Rak Jebel Al Jais Mountain Resort in Ras al-Khaimah, EmirateApril 1st, 2009 - Posted in Architecture Design
The Rak Jebel Al Jais Mountain Resort is a new master planned tourist village in the Emirate of Ras al-Khaimah in the United Arab Emirates. Designed by the Office for Metropolitan Architecture, this future resort will be built on the top and the sides of a mountain range, defying nature and the mountains with its extravagant design, improbable building site and disregard for the native landscape. In a country focused so completely on luxurious resorts, new developments and ostentatious displays, this resort is no surprise.
Rak Jebel Al Jais Mountain Resort is yet another example of the monstrous projects that are expected to be built in the desert region of the Persian Gulf. With pools, luscious gardens, roads and cliff-side dwellings, this resort stands out starkly against the surrounding barren landscape. Architecturally, some may find it appealing and certainly interesting, but in terms of sustainability, this resort will reek havoc on the local environment. Located in a region with limited water, is it responsible to develop such a massive resort? And what will power the many restaurants, hotels, cable cars and the funicular? We prefer some of the more recent designs for eco-resorts that celebrate the natural landscape and do their best to minimize their environmental impact.

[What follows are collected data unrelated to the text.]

import Summits.ValiantsHypothesis.ValiantsHypothesis.Theorems.SymPencilSdcPerFourInnerRankNineSquares

/-!
# Route `SymPencil` — size `≤ 26`: the kernel-package table reduced to the six-dimensional cell
# and the one-row cells (`--supports` stmt-ValiantsHypothesis-5674 `SdcSuperquadratic`; rung
# currency only — a REDUCTION, no new lower bound)

The origin package (`SymPencilPerFourOriginPackage`) of a symmetric affine determinantal
representation of `per_4` of size `m` gives `r = dim im bL ∈ [8, (m-1)/2]`, `V = ker bL ⊆
Sing Z(per_4)` of dimension `16 - r ≤ 8`, and a JOINT family with `d = m - 1 - 2r` squares along
`V` (`SymPencilIsotropicKernelSquaresBilinear`).  For `m ≤ 26` the cells are

  `(r, dim V, d ≤)` = `(8, 8, 9)`, `(9, 7, 7)`, `(10, 6, 5)`, `(11, 5, 3)`, `(12, 4, m - 25)`.

**Theorem** (`rank_twelve_of_le_twentySix`).  Assume the single cell hypothesis `H106₅`: no
`6`-dimensional `V ⊆ Sing Z(per_4)` carries a joint family with FIVE squares.  Then every
symmetric affine determinantal representation of `per_4` of size `m ≤ 26` over a field of
characteristic `0` has `m ≥ 25`, `dim im bL = 12`, `dim ker bL = 4`, and `ker bL` carries a joint
family with `m - 25 ∈ {0, 1}` squares — the one-row cells `(12, 4, 0)` (size `25`) and
`(12, 4, 1)` (size `26`).  The other cells are discharged by theorems of the tree:
`(8, 8, 9)` by `SymPencilSdcPerFourInnerRankNineSquares.not_joint_nine_squares_fin`
(val-width-5674-p2, inner rank `≥ 10`), `(9, 7, 7)` by
`SymPencilPerFourLowRankSevenSharp.noLowRank_seven₇` (val-width-5674-p3), `(11, 5, 3)` by
`SymPencilPerFourHessianBlocks.finrank_le_four_of_sum_sq_swap` (val-width-5674-p2 g0).

**Corollaries.**  `cell_of_eq_twentySix`: at `m = 26`, given `H106₅`, the kernel is
`4`-dimensional, singular, and carries a joint ONE-square family — so `sdc(per_4) ≥ 27` is
equivalent, given `H106₅`, to excluding the cells `(12,4,0)` and `(12,4,1)`.  (At `m = 25` the
`0`-square family makes `per_4` affine along `V`, whence `V` lies in one row or column:
`SymPencilSdcPerFourTwentySixReduction`, `SymPencilSdcPerFourInnerRankH88.
eq_twentyFive_and_oneRowKernel_of_H106`.)

Honest framing: `H106₅` (equivalently the residual trichotomy `R6′` of
`Cruxes/SdcSuperquadratic/NEXT-RUNG-25.md` plus the five-square reading) is OPEN, and so are the
one-row cells (`NC1` of val-width-5676-p2 g4); `sdc(per_4) ≥ 25` remains the tree's value
(window `25 ≤ sdc(per₄) ≤ 29`); the crux `SdcSuperquadratic` (a bound past the number-of-variables
wall) and `VP ≠ VNP` are untouched.  No definitions, no named facts. [folklore]
-/

noncomputable section

-- single-conjunct layout: Sub = Summit, duplicated namespace component intended
set_option linter.dupNamespace false

namespace Summit.ValiantsHypothesis.ValiantsHypothesis.Theorems.SymPencilSdcPerFourTwentySixCells

open Matrix MvPolynomial Module
open Literature.Computability.AlgebraicComplexity
open Summit.ValiantsHypothesis.ValiantsHypothesis.Theorems.SymPencilPerFourOriginPackage
open Summit.ValiantsHypothesis.ValiantsHypothesis.Theorems.SymPencilIsotropicKernelSquaresBilinear
open Summit.ValiantsHypothesis.ValiantsHypothesis.Theorems.SymPencilPerFourHessianBlocks
open Summit.ValiantsHypothesis.ValiantsHypothesis.Theorems.SymPencilPerFourLowRankSevenSharp
open Summit.ValiantsHypothesis.ValiantsHypothesis.Theorems.SymPencilBoxFourEquality
open Summit.ValiantsHypothesis.ValiantsHypothesis.Theorems.SymPencilSdcPerFourInnerRankNineSquares

/-- **Size `≤ 26` ⇒ the one-row cells**, given `H106₅`.  See the module docstring.
[folklore] -/
theorem rank_twelve_of_le_twentySix (K : Type*) [Field K] [CharZero K]
    (H106₅ : ∀ V : Submodule K (Fin 4 × Fin 4 → K),
      (∀ x ∈ V, ∀ (r c : Fin 3 → Fin 4), Function.Injective r → Function.Injective c →
        ((Matrix.of fun i j => x (i, j)).submatrix r c).permanent = 0) →
      finrank K V = 6 → ∀ (c : Fin 5 → K)
        (β : Fin 5 → ((Fin 4 × Fin 4 → K) →ₗ[K] (Fin 4 × Fin 4 → K) →ₗ[K] K)),
      ¬ (∀ u : Fin 4 × Fin 4 → K, ∀ y ∈ V, ∃ e₀ e₁ : K, ∀ s : K,
          eval (u + s • y) (perPoly (Fin 4) K) = e₀ + s * e₁ + s ^ 2 * ∑ k, c k * (β k u y) ^ 2))
    {m : ℕ} (hm : m ≤ 26) {A : Matrix (Fin m) (Fin m) (MvPolynomial (Fin 4 × Fin 4) K)}
    (hS : A.IsSymm) (hA : IsAffineDetRepr (perPoly (Fin 4) K) A) :
    25 ≤ m ∧
    ∃ (i₀ : Fin m) (D : Matrix {i // i ≠ i₀} {i // i ≠ i₀} K)
      (bL : (Fin 4 × Fin 4 → K) →ₗ[K] ({i // i ≠ i₀} → K))
      (CL : (Fin 4 × Fin 4 → K) →ₗ[K] Matrix {i // i ≠ i₀} {i // i ≠ i₀} K) (κ : K),
      IsUnit D.det ∧ Dᵀ = D ∧ (∀ z, (CL z)ᵀ = CL z) ∧ κ ≠ 0 ∧
      (∀ z, bL z ⬝ᵥ D⁻¹ *ᵥ bL z = 0) ∧
      (∀ z, bL z ⬝ᵥ (D⁻¹ * CL z * D⁻¹) *ᵥ bL z = 0) ∧
      (∀ z, D.det * (bL z ⬝ᵥ (D⁻¹ * CL z * D⁻¹ * CL z * D⁻¹) *ᵥ bL z) =
        -(κ * eval z (perPoly (Fin 4) K))) ∧
      (∀ x ∈ LinearMap.ker bL, ∀ (r c : Fin 3 → Fin 4), Function.Injective r →
        Function.Injective c → ((Matrix.of fun i j => x (i, j)).submatrix r c).permanent = 0) ∧
      finrank K (LinearMap.range bL) = 12 ∧ finrank K (LinearMap.ker bL) = 4 ∧
      ∃ (c : Fin (m - 25) → K)
        (β : Fin (m - 25) → ((Fin 4 × Fin 4 → K) →ₗ[K] (Fin 4 × Fin 4 → K) →ₗ[K] K)),
        ∀ u : Fin 4 × Fin 4 → K, ∀ y ∈ LinearMap.ker bL, ∃ e₀ e₁ : K, ∀ s : K,
          eval (u + s • y) (perPoly (Fin 4) K) = e₀ + s * e₁ + s ^ 2 * ∑ k, c k * (β k u y) ^ 2 := by
  classical
  obtain ⟨i₀, D, bL, CL, κ, hD, hDs, hCs, hκ, hi, hii, hiii, hV4, hcard, hranle, hrn, hkerle⟩ :=
    origin_package_of_isSymm_isAffineDetRepr_perPoly_four K hS hA
  set V := LinearMap.ker bL with hVdef
  have hV3 : ∀ x ∈ V, ∀ (r c : Fin 3 → Fin 4), Function.Injective r → Function.Injective c →
      ((Matrix.of fun i j => x (i, j)).submatrix r c).permanent = 0 :=
    fun x hx r c hr hc => subperm_vanish_inj_of_succAbove x (hV4 x hx) r c hr hc
  -- the joint reading with `d` squares, for every admissible `d`
  have family : ∀ d : ℕ, Fintype.card {i // i ≠ i₀} ≤ 2 * finrank K (LinearMap.range bL) + d →
      ∃ (c : Fin d → K) (β : Fin d → ((Fin 4 × Fin 4 → K) →ₗ[K] (Fin 4 × Fin 4 → K) →ₗ[K] K)),
        ∀ u : Fin 4 × Fin 4 → K, ∀ y ∈ V, ∃ e₀ e₁ : K, ∀ s : K,
          eval (u + s • y) (perPoly (Fin 4) K) = e₀ + s * e₁ + s ^ 2 * ∑ k, c k * (β k u y) ^ 2 := by
    intro d hd
    obtain ⟨c, β, hcβ⟩ := sum_sq_of_isotropic_defect_bilinear hD hDs bL CL hCs
      (fun z => eval z (perPoly (Fin 4) K)) hκ hi hii hiii d hd
    exact ⟨c, β, fun u y hy => hcβ u y (LinearMap.mem_ker.1 hy)⟩
  have hcard' : Fintype.card {i // i ≠ i₀} ≤ 25 := by omega
  -- case analysis on `r = dim im bL ∈ [8, 12]`
  have hr : finrank K (LinearMap.range bL) = 8 ∨ finrank K (LinearMap.range bL) = 9 ∨
      finrank K (LinearMap.range bL) = 10 ∨ finrank K (LinearMap.range bL) = 11 ∨
      finrank K (LinearMap.range bL) = 12 := by omega
  rcases hr with h8 | h9 | h10 | h11 | h12
  · -- `dim V = 8`, at most `9` squares: inner rank `≥ 10`
    exfalso
    obtain ⟨c, β, hcβ⟩ := family 9 (by omega)
    exact not_joint_nine_squares_fin K V hV3 (by omega) c β hcβ
  · -- `dim V = 7`, at most `7` squares: the per-direction reading has rank `≤ 7 < 8`
    exfalso
    obtain ⟨c, β, hcβ⟩ := family 7 (by omega)
    refine noLowRank_seven₇ V hV3 (by omega) c fun y hy => ⟨fun k => (β k).flip y, fun u => ?_⟩
    obtain ⟨e₀, e₁, he⟩ := hcβ u y hy
    exact ⟨e₀, e₁, fun s => by simpa only [LinearMap.flip_apply] using he s⟩
  · -- `dim V = 6`, at most `5` squares: the cell hypothesis `H106₅`
    exfalso
    obtain ⟨c, β, hcβ⟩ := family 5 (by omega)
    exact H106₅ V hV3 (by omega) c β hcβ
  · -- `dim V = 5`, at most `3` squares: the per-direction reading forces `dim V ≤ 4`
    exfalso
    obtain ⟨c, β, hcβ⟩ := family 3 (by omega)
    have h4 := finrank_le_four_of_sum_sq_swap (ι := Fin 3) (by rw [Fintype.card_fin]; norm_num) V
      fun y hy => ⟨c, fun k => (β k).flip y, fun u => by
        obtain ⟨e₀, e₁, he⟩ := hcβ u y hy
        exact ⟨e₀, e₁, fun s => by simpa only [LinearMap.flip_apply] using he s⟩⟩
    omega
  · -- `dim V = 4`, `r = 12`: `m - 1 ≥ 24`, and the family with `m - 25` squares
    obtain ⟨c, β, hcβ⟩ := family (m - 25) (by omega)
    have hk4 : finrank K (LinearMap.ker bL) = 4 := by rw [← hVdef]; omega
    exact ⟨by omega, i₀, D, bL, CL, κ, hD, hDs, hCs, hκ, hi, hii, hiii, hV3, h12, hk4, c, β, hcβ⟩

/-- **The size-`26` cell.**  Given `H106₅`, a symmetric affine determinantal representation of
`per_4` of size exactly `26` has a `4`-dimensional singular kernel `V = ker bL` with Lagrangian
complement data (`dim im bL = 12`) carrying a joint ONE-square family
`per_4 (u + s y) = e₀ + e₁ s + c (β(u,y))² s²` (`y ∈ V`): the cell `(12, 4, 1)`. [folklore] -/
theorem cell_of_eq_twentySix (K : Type*) [Field K] [CharZero K]
    (H106₅ : ∀ V : Submodule K (Fin 4 × Fin 4 → K),
      (∀ x ∈ V, ∀ (r c : Fin 3 → Fin 4), Function.Injective r → Function.Injective c →
        ((Matrix.of fun i j => x (i, j)).submatrix r c).permanent = 0) →
      finrank K V = 6 → ∀ (c : Fin 5 → K)
        (β : Fin 5 → ((Fin 4 × Fin 4 → K) →ₗ[K] (Fin 4 × Fin 4 → K) →ₗ[K] K)),
      ¬ (∀ u : Fin 4 × Fin 4 → K, ∀ y ∈ V, ∃ e₀ e₁ : K, ∀ s : K,
          eval (u + s • y) (perPoly (Fin 4) K) = e₀ + s * e₁ + s ^ 2 * ∑ k, c k * (β k u y) ^ 2))
    {A : Matrix (Fin 26) (Fin 26) (MvPolynomial (Fin 4 × Fin 4) K)}
    (hS : A.IsSymm) (hA : IsAffineDetRepr (perPoly (Fin 4) K) A) :
    ∃ (V : Submodule K (Fin 4 × Fin 4 → K)),
      (∀ x ∈ V, ∀ (r c : Fin 3 → Fin 4), Function.Injective r → Function.Injective c →
        ((Matrix.of fun i j => x (i, j)).submatrix r c).permanent = 0) ∧
      finrank K V = 4 ∧
      ∃ (c : K) (β : (Fin 4 × Fin 4 → K) →ₗ[K] (Fin 4 × Fin 4 → K) →ₗ[K] K),
        ∀ u : Fin 4 × Fin 4 → K, ∀ y ∈ V, ∃ e₀ e₁ : K, ∀ s : K,
          eval (u + s • y) (perPoly (Fin 4) K) = e₀ + s * e₁ + s ^ 2 * (c * (β u y) ^ 2) := by
  obtain ⟨-, i₀, D, bL, CL, κ, -, -, -, -, -, -, -, hV3, -, h4, c, β, hcβ⟩ :=
    rank_twelve_of_le_twentySix K H106₅ (le_refl 26) hS hA
  refine ⟨LinearMap.ker bL, hV3, h4, c 0, β 0, fun u y hy => ?_⟩
  obtain ⟨e₀, e₁, he⟩ := hcβ u y hy
  refine ⟨e₀, e₁, fun s => ?_⟩
  rw [he s]
  simp

open Summit.ValiantsHypothesis.ValiantsHypothesis.Theorems.SymPencilPerFourBlocksEq in
/-- **Size `≤ 26` ⇒ a one-row (one-column) kernel**, given `H106₅`.  The joint family with
`m - 25 ≤ 1 < 4` squares of `rank_twelve_of_le_twentySix`, read per direction `y ∈ ker bL`, kills
all `2 × 2` subpermanents of `y` (`SymPencilPerFourHessianBlocks.perm_two_blocks_of_sum_sq_swap`),
and a `4`-dimensional space of such matrices is a single row or column
(`SymPencilPerFourBlocksEq.row_or_col_of_perm_two_blocks`).  So at the sizes `25` AND `26` the
only cell left besides `(10, 6, ·)` is the one-row kernel — val-width-5676-p2's `NC1` normal form
and its size-`26` analogue. [folklore] -/
theorem oneRow_of_le_twentySix (K : Type*) [Field K] [CharZero K]
    (H106₅ : ∀ V : Submodule K (Fin 4 × Fin 4 → K),
      (∀ x ∈ V, ∀ (r c : Fin 3 → Fin 4), Function.Injective r → Function.Injective c →
        ((Matrix.of fun i j => x (i, j)).submatrix r c).permanent = 0) →
      finrank K V = 6 → ∀ (c : Fin 5 → K)
        (β : Fin 5 → ((Fin 4 × Fin 4 → K) →ₗ[K] (Fin 4 × Fin 4 → K) →ₗ[K] K)),
      ¬ (∀ u : Fin 4 × Fin 4 → K, ∀ y ∈ V, ∃ e₀ e₁ : K, ∀ s : K,
          eval (u + s • y) (perPoly (Fin 4) K) = e₀ + s * e₁ + s ^ 2 * ∑ k, c k * (β k u y) ^ 2))
    {m : ℕ} (hm : m ≤ 26) {A : Matrix (Fin m) (Fin m) (MvPolynomial (Fin 4 × Fin 4) K)}
    (hS : A.IsSymm) (hA : IsAffineDetRepr (perPoly (Fin 4) K) A) :
    25 ≤ m ∧
    ∃ (i₀ : Fin m) (D : Matrix {i // i ≠ i₀} {i // i ≠ i₀} K)
      (bL : (Fin 4 × Fin 4 → K) →ₗ[K] ({i // i ≠ i₀} → K))
      (CL : (Fin 4 × Fin 4 → K) →ₗ[K] Matrix {i // i ≠ i₀} {i // i ≠ i₀} K) (κ : K),
      IsUnit D.det ∧ Dᵀ = D ∧ (∀ z, (CL z)ᵀ = CL z) ∧ κ ≠ 0 ∧
      (∀ z, bL z ⬝ᵥ D⁻¹ *ᵥ bL z = 0) ∧
      (∀ z, bL z ⬝ᵥ (D⁻¹ * CL z * D⁻¹) *ᵥ bL z = 0) ∧
      (∀ z, D.det * (bL z ⬝ᵥ (D⁻¹ * CL z * D⁻¹ * CL z * D⁻¹) *ᵥ bL z) =
        -(κ * eval z (perPoly (Fin 4) K))) ∧
      finrank K (LinearMap.range bL) = 12 ∧ finrank K (LinearMap.ker bL) = 4 ∧
      ((∃ l : Fin 4, ∀ x ∈ LinearMap.ker bL, ∀ i j : Fin 4, i ≠ l → x (i, j) = 0) ∨
       (∃ c : Fin 4, ∀ x ∈ LinearMap.ker bL, ∀ i j : Fin 4, j ≠ c → x (i, j) = 0)) := by
  obtain ⟨h25, i₀, D, bL, CL, κ, hD, hDs, hCs, hκ, hi, hii, hiii, -, h12, h4, c, β, hcβ⟩ :=
    rank_twelve_of_le_twentySix K H106₅ hm hS hA
  refine ⟨h25, i₀, D, bL, CL, κ, hD, hDs, hCs, hκ, hi, hii, hiii, h12, h4, ?_⟩
  have hB : ∀ y ∈ LinearMap.ker bL, ∀ i k j l : Fin 4, i ≠ k → j ≠ l →
      y (i, j) * y (k, l) + y (i, l) * y (k, j) = 0 := fun y hy =>
    perm_two_blocks_of_sum_sq_swap (ι := Fin (m - 25)) (by rw [Fintype.card_fin]; omega) y
      ⟨c, fun k => (β k).flip y, fun u => by
        obtain ⟨e₀, e₁, he⟩ := hcβ u y hy
        exact ⟨e₀, e₁, fun s => by simpa only [LinearMap.flip_apply] using he s⟩⟩
  exact row_or_col_of_perm_two_blocks (LinearMap.ker bL) hB h4

end Summit.ValiantsHypothesis.ValiantsHypothesis.Theorems.SymPencilSdcPerFourTwentySixCells

end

The resort, located in the mountains East of Dubai, consists of many buildings including an inhabited damn and bridge, all of which seem to precariously grasp to the sides of cliffs. Villas and pixelated housing units cut into the mountain with flat roofs used for lush gardens and pools. The Wedge is a prominent feature that juts out from the top of the mountain, extending out over the cliffs and providing a flat public plaza for events, and concerts. The Dam is a curving arc that cuts across a valley and contains a hotel and apartments. On top of the Dam, a road connects the two ridge lines. The Bridge is another noticeable structure spanning from two high points over a gully. Inside, an open air outdoor park cuts through the length of the building.